YOUR GOAL: Go through the data and retrieve each line that includes the string "CommSemiring".

Stored items:
import Mathlib
import Summits.KontsevichZagierPeriods.KontsevichZagierPeriods.Theorems.InverseLandauTateFamilyKernelOpenCube
import Summits.KontsevichZagierPeriods.KontsevichZagierPeriods.Theorems.InverseLandauTateLiftingIntervalPolyPoint

/-!
# `TateLifting` (stmt-KontsevichZagierPeriods-9129), line `Sketch` — stub `stub_cylinderStokes`

THE CYLINDER STOKES STEP. Let `K = ℚ̄ ∩ ℝ` (`algebraicClosure ℚ ℝ`, the field of real algebraic
numbers). A CYLINDER representation is an honest representation `r` of dimension `n + 2` whose domain
is the open cube `∏ᵢ (0,1)` and whose integrand agrees there with `z ↦ P(z)/q(z₀)`, `P ∈ K[z₀,…,z_{n+1}]`,
`q ∈ K[x]`, `q ≠ 0` on `[0,1]`. Assuming the tameness of all such integrands (analytic near the closed
cube, `ℚ`-semialgebraic on it: the registered stub `stub_cylinderTame`, taken here as a hypothesis),
one cubical Newton–Leibniz move along the LAST coordinate (`KZ.cubicalStokesGens`) integrates
`z_{n+1}` out and keeps the cylinder shape: with a polynomial primitive `∂G/∂z_{n+1} = P` in `K[z]`,
the primitive `F = G/q(z₀)` (the denominator does not involve the last variable) has
`∂F/∂z_{n+1} = P/q(z₀)` and `F(·,1) − F(·,0) = P′/q(z₀)` with
`P′ = G|_{z_{n+1}=1} − G|_{z_{n+1}=0} ∈ K[z₀,…,z_n]`. The passage between the open cube of the crux and
the closed (tame) cube of the move is `TateFamilyKernel.of_sub_of_mem_relations_of_domain_eq_cube`.

References: M. Kontsevich, D. Zagier, *Periods* (2001), §1.2, rules (1) and (3); J. Ayoub, *Periods and
the conjectures of Grothendieck and Kontsevich–Zagier* (2014), Def. 10.
-/

noncomputable section

open MeasureTheory Set MvPolynomial
open Literature.ModelTheory.ExponentialFields (IsSemialgebraic)
open Literature.NumberTheory.Transcendental

namespace Summit.KontsevichZagierPeriods.InverseLandau

namespace CylinderStokes

/-! ### Polynomial calculus along the last coordinate

The polynomial primitive `∃ G, ∂ᵢ G = P` over the characteristic-zero field `K` is the landed
`IntervalPoly.exists_pderiv_eq` (file `InverseLandauTateLiftingIntervalPolyPoint.lean`). -/

/-- Derivative of a polynomial along the last coordinate of a `snoc` point:
`d/ds G(x, s) = (∂_last G)(x, s)`. [folklore] -/
theorem hasDerivAt_aeval_snoc {K : Type*} [CommSemiring K] [Algebra K ℝ] {m : ℕ}
    (G : MvPolynomial (Fin (m + 1)) K) (x : Fin m → ℝ) (t : ℝ) :
    HasDerivAt (fun s : ℝ => aeval (Fin.snoc x s : Fin (m + 1) → ℝ) G)
      (aeval (Fin.snoc x t : Fin (m + 1) → ℝ) (pderiv (Fin.last m) G)) t := by
  induction G using MvPolynomial.induction_on with
  | C a =>
    simp only [aeval_C, pderiv_C, map_zero]
    exact hasDerivAt_const t _
  | add p q hp hq =>
    simp only [map_add]
    exact hp.add hq
  | mul_X p i hp =>
    simp only [map_mul, aeval_X, pderiv_mul, map_add]
    induction i using Fin.lastCases with
    | last =>
      simp only [Fin.snoc_last, pderiv_X_self, map_one]
      exact hp.mul (hasDerivAt_id' t)
    | cast j =>
      simp only [Fin.snoc_castSucc, pderiv_X_of_ne (Fin.castSucc_lt_last j).ne, map_zero,
        mul_zero, add_zero]
      exact hp.mul_const (x j)

/-- Evaluating the substitution of a constant `c` for the last variable: the substitution map
`(X₀, …, X_{m-1}, C c)` evaluates at `x` to the point `(x, c)`. [folklore] -/
theorem aeval_snoc_X_C {K S : Type*} [CommSemiring K] [CommSemiring S] [Algebra K S] {m : ℕ}
    (x : Fin m → S) (c : K) :
    (fun k => aeval x ((Fin.snoc (fun i => X i) (C c) : Fin (m + 1) → MvPolynomial (Fin m) K) k)) =
      (Fin.snoc x (algebraMap K S c) : Fin (m + 1) → S) := by
  funext k
  induction k using Fin.lastCases with
  | last => simp only [Fin.snoc_last, aeval_C]
  | cast i => simp only [Fin.snoc_castSucc, aeval_X]

/-- Substituting a constant `c` for the last variable and evaluating is evaluating at `(x, c)`.
[folklore] -/
theorem aeval_bind₁_snoc {K S : Type*} [CommSemiring K] [CommSemiring S] [Algebra K S] {m : ℕ}
    (G : MvPolynomial (Fin (m + 1)) K) (x : Fin m → S) (c : K) :
    aeval x (bind₁ (Fin.snoc (fun i => X i) (C c) : Fin (m + 1) → MvPolynomial (Fin m) K) G) =
      aeval (Fin.snoc x (algebraMap K S c) : Fin (m + 1) → S) G := by
  rw [aeval_bind₁, aeval_snoc_X_C]

/-- Bookkeeping in the formal group: `[b] − [d] = −([a] − [b]) + ([a] − [c]) + ([c] − [d])`.
[folklore] -/
theorem sub_mem_relations_of_chain {a b c d : KZ.FormalRep} (h₁ : a - b ∈ KZ.relations)
    (h₂ : a - c ∈ KZ.relations) (h₃ : c - d ∈ KZ.relations) : b - d ∈ KZ.relations := by
  have e : b - d = -(a - b) + (a - c) + (c - d) := by abel
  rw [e]
  exact KZ.relations.add_mem (KZ.relations.add_mem (KZ.relations.neg_mem h₁) h₂) h₃

/-! ### The step, in dimension `m + 1 + 1` -/

/-- **The cylinder Stokes step** (dimension written `m + 1 + 1`). Given the tameness of cylinder
integrands, a cylinder representation `[(0,1)^{m+2}, P(z)/q(z₀)]` differs by relations from the cylinder
representation `[(0,1)^{m+1}, P′(z)/q(z₀)]`, `P′ = G(·,1) − G(·,0)` for a primitive `∂G/∂z_{m+1} = P`:
open cube ↔ tame closed cube on both sides (`TateFamilyKernel.of_sub_of_mem_relations_of_domain_eq_cube`)
and one move of `KZ.cubicalStokesGens` with the primitive `G/q(z₀)`.
[cite: KontsevichZagier2001, §1.2] -/
theorem step
    (hT : ∀ (n : ℕ) (P : MvPolynomial (Fin (n + 1)) (algebraicClosure ℚ ℝ))
      (q : Polynomial (algebraicClosure ℚ ℝ)),
      (∀ t ∈ Set.Icc (0 : ℝ) 1, Polynomial.aeval t q ≠ 0) →
      AnalyticOnNhd ℝ (fun z : Fin (n + 1) → ℝ => MvPolynomial.aeval z P / Polynomial.aeval (z 0) q)
          (KZ.cube (n + 1)) ∧
        IsSemialgebraicFunOn ℚ (KZ.cube (n + 1))
          (fun z : Fin (n + 1) → ℝ => MvPolynomial.aeval z P / Polynomial.aeval (z 0) q))
    (m : ℕ) (P : MvPolynomial (Fin (m + 1 + 1)) (algebraicClosure ℚ ℝ))
    (q : Polynomial (algebraicClosure ℚ ℝ)) (r : KZ.IntegralRep (m + 1 + 1))
    (hq : ∀ t ∈ Set.Icc (0 : ℝ) 1, Polynomial.aeval t q ≠ 0)
    (hd : r.domain = Set.pi Set.univ (fun _ => Set.Ioo (0 : ℝ) 1))
    (hi : Set.EqOn r.integrand
      (fun z => MvPolynomial.aeval z P / Polynomial.aeval (z 0) q) r.domain) :
    ∃ (P' : MvPolynomial (Fin (m + 1)) (algebraicClosure ℚ ℝ)) (r' : KZ.IntegralRep (m + 1)),
      r'.domain = Set.pi Set.univ (fun _ => Set.Ioo (0 : ℝ) 1) ∧
      Set.EqOn r'.integrand (fun z => MvPolynomial.aeval z P' / Polynomial.aeval (z 0) q)
        r'.domain ∧
      KZ.of r - KZ.of r' ∈ KZ.relations := by
  -- appending a last coordinate does not change the first one (there are `m + 1 ≥ 1` others)
  have h0 : ∀ (x : Fin (m + 1) → ℝ) (t : ℝ), (Fin.snoc x t : Fin (m + 1 + 1) → ℝ) 0 = x 0 := by
    intro x t
    have h : (0 : Fin (m + 1 + 1)) = Fin.castSucc (0 : Fin (m + 1)) := rfl
    rw [h]
    exact Fin.snoc_castSucc (α := fun _ => ℝ) (p := x) (x := t) (i := 0)
  -- a polynomial primitive of `P` along the last variable, and its two faces
  obtain ⟨G, hG⟩ := IntervalPoly.exists_pderiv_eq (Fin.last (m + 1)) P
  obtain ⟨P', hP'⟩ : ∃ P' : MvPolynomial (Fin (m + 1)) (algebraicClosure ℚ ℝ),
      P' = bind₁ (Fin.snoc (fun i => X i) (C 1) :
          Fin (m + 1 + 1) → MvPolynomial (Fin (m + 1)) (algebraicClosure ℚ ℝ)) G -
        bind₁ (Fin.snoc (fun i => X i) (C 0) :
          Fin (m + 1 + 1) → MvPolynomial (Fin (m + 1)) (algebraicClosure ℚ ℝ)) G :=
    ⟨_, rfl⟩
  -- tameness of the integrand, of the primitive and of the face difference (hypothesis)
  obtain ⟨hfa, hfs⟩ := hT (m + 1) P q hq
  obtain ⟨hFa, hFs⟩ := hT (m + 1) G q hq
  obtain ⟨hga, hgs⟩ := hT m P' q hq
  -- the Newton–Leibniz move between the two tame closed cubes
  have h₂ : KZ.of (KZ.IntegralRep.tameCube _ hfa hfs) - KZ.of (KZ.IntegralRep.tameCube _ hga hgs) ∈
      KZ.relations := by
    refine KZ.cubicalStokesGens_subset_relations (KZ.mem_cubicalStokesGens
      (KZ.IntegralRep.isTameCube_tameCube _ hfa hfs) (KZ.IntegralRep.isTameCube_tameCube _ hga hgs)
      hFa hFs ?_ ?_)
    · intro x _ t _
      show HasDerivAt (fun s : ℝ => MvPolynomial.aeval (Fin.snoc x s : Fin (m + 1 + 1) → ℝ) G /
          Polynomial.aeval ((Fin.snoc x s : Fin (m + 1 + 1) → ℝ) 0) q)
        (MvPolynomial.aeval (Fin.snoc x t : Fin (m + 1 + 1) → ℝ) P /
          Polynomial.aeval ((Fin.snoc x t : Fin (m + 1 + 1) → ℝ) 0) q) t
      simp only [h0]
      rw [← hG]
      exact (hasDerivAt_aeval_snoc G x t).div_const _
    · intro x _
      show MvPolynomial.aeval x P' / Polynomial.aeval (x 0) q =
        MvPolynomial.aeval (Fin.snoc x 1 : Fin (m + 1 + 1) → ℝ) G /
            Polynomial.aeval ((Fin.snoc x 1 : Fin (m + 1 + 1) → ℝ) 0) q -
          MvPolynomial.aeval (Fin.snoc x 0 : Fin (m + 1 + 1) → ℝ) G /
            Polynomial.aeval ((Fin.snoc x 0 : Fin (m + 1 + 1) → ℝ) 0) q
      rw [h0, h0, hP', map_sub, aeval_bind₁_snoc, aeval_bind₁_snoc, map_one,
        map_zero, sub_div]
  -- open cube versus closed cube, on both sides
  have hE : IsSemialgebraic ℚ (Set.pi Set.univ fun _ : Fin (m + 1) => Set.Ioo (0 : ℝ) 1) := by
    rw [TateFamilyKernel.pi_univ_Ioo_eq_openUnitCube]
    exact isSemialgebraic_openUnitCube
  have hEsub : (Set.pi Set.univ fun _ : Fin (m + 1) => Set.Ioo (0 : ℝ) 1) ⊆ KZ.cube (m + 1) := by
    rw [TateFamilyKernel.pi_univ_Ioo_eq_openUnitCube]
    exact KZ.openUnitCube_subset_cube
  have h₁ : KZ.of (KZ.IntegralRep.tameCube _ hfa hfs) - KZ.of r ∈ KZ.relations :=
    TateFamilyKernel.of_sub_of_mem_relations_of_domain_eq_cube _ r rfl hd hi
  have h₃ : KZ.of (KZ.IntegralRep.tameCube _ hga hgs) -
      KZ.of ((KZ.IntegralRep.tameCube _ hga hgs).restrict _ hE hEsub) ∈ KZ.relations :=
    TateFamilyKernel.of_sub_of_mem_relations_of_domain_eq_cube _ _ rfl rfl fun _ _ => rfl
  exact ⟨P', (KZ.IntegralRep.tameCube _ hga hgs).restrict _ hE hEsub, rfl, fun _ _ => rfl,
    sub_mem_relations_of_chain h₁ h₂ h₃⟩

end CylinderStokes

/-- **The cylinder Stokes step** (`CylinderTame → CylinderStokes`, registered stub `stub_cylinderStokes`
of the line `Sketch`): assuming the tameness of cylinder integrands, a cylinder representation
`[(0,1)ⁿ⁺², P(z)/q(z₀)]` (`P ∈ K[z₀,…,z_{n+1}]`, `q ∈ K[x]`, `q ≠ 0` on `[0,1]`, `K = algebraicClosure ℚ ℝ`)
differs by relations of the Kontsevich–Zagier calculus from a cylinder representation
`[(0,1)ⁿ⁺¹, P′(z)/q(z₀)]` in one variable less, `P′ = G(·,1) − G(·,0)` for a primitive `∂G/∂z_{n+1} = P`
(one Newton–Leibniz move along the last coordinate of the closed cube, and the open ↔ closed cube
passage across the null faces). [cite: KontsevichZagier2001, §1.2] -/
theorem tateLifting_cylinderStokes :
    (∀ (n : ℕ) (P : MvPolynomial (Fin (n + 1)) (algebraicClosure ℚ ℝ))
      (q : Polynomial (algebraicClosure ℚ ℝ)),
      (∀ t ∈ Set.Icc (0 : ℝ) 1, Polynomial.aeval t q ≠ 0) →
      AnalyticOnNhd ℝ (fun z : Fin (n + 1) → ℝ => MvPolynomial.aeval z P / Polynomial.aeval (z 0) q)
          (KZ.cube (n + 1)) ∧
        IsSemialgebraicFunOn ℚ (KZ.cube (n + 1))
          (fun z : Fin (n + 1) → ℝ => MvPolynomial.aeval z P / Polynomial.aeval (z 0) q)) →
    ∀ (n : ℕ) (P : MvPolynomial (Fin (n + 2)) (algebraicClosure ℚ ℝ))
      (q : Polynomial (algebraicClosure ℚ ℝ)) (r : KZ.IntegralRep (n + 2)),
      (∀ t ∈ Set.Icc (0 : ℝ) 1, Polynomial.aeval t q ≠ 0) →
      r.domain = Set.pi Set.univ (fun _ => Set.Ioo (0 : ℝ) 1) →
      Set.EqOn r.integrand (fun z => MvPolynomial.aeval z P / Polynomial.aeval (z 0) q) r.domain →
      ∃ (P' : MvPolynomial (Fin (n + 1)) (algebraicClosure ℚ ℝ)) (r' : KZ.IntegralRep (n + 1)),
        r'.domain = Set.pi Set.univ (fun _ => Set.Ioo (0 : ℝ) 1) ∧
        Set.EqOn r'.integrand (fun z => MvPolynomial.aeval z P' / Polynomial.aeval (z 0) q) r'.domain ∧
        KZ.of r - KZ.of r' ∈ KZ.relations := by
  intro hT n P q r hq hd hi
  exact CylinderStokes.step hT n P q r hq hd hi

end Summit.KontsevichZagierPeriods.InverseLandau

end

OUTPUT FOR THIS TASK:
theorem hasDerivAt_aeval_snoc {K : Type*} [CommSemiring K] [Algebra K ℝ] {m : ℕ}
theorem aeval_snoc_X_C {K S : Type*} [CommSemiring K] [CommSemiring S] [Algebra K S] {m : ℕ}
theorem aeval_bind₁_snoc {K S : Type*} [CommSemiring K] [CommSemiring S] [Algebra K S] {m : ℕ}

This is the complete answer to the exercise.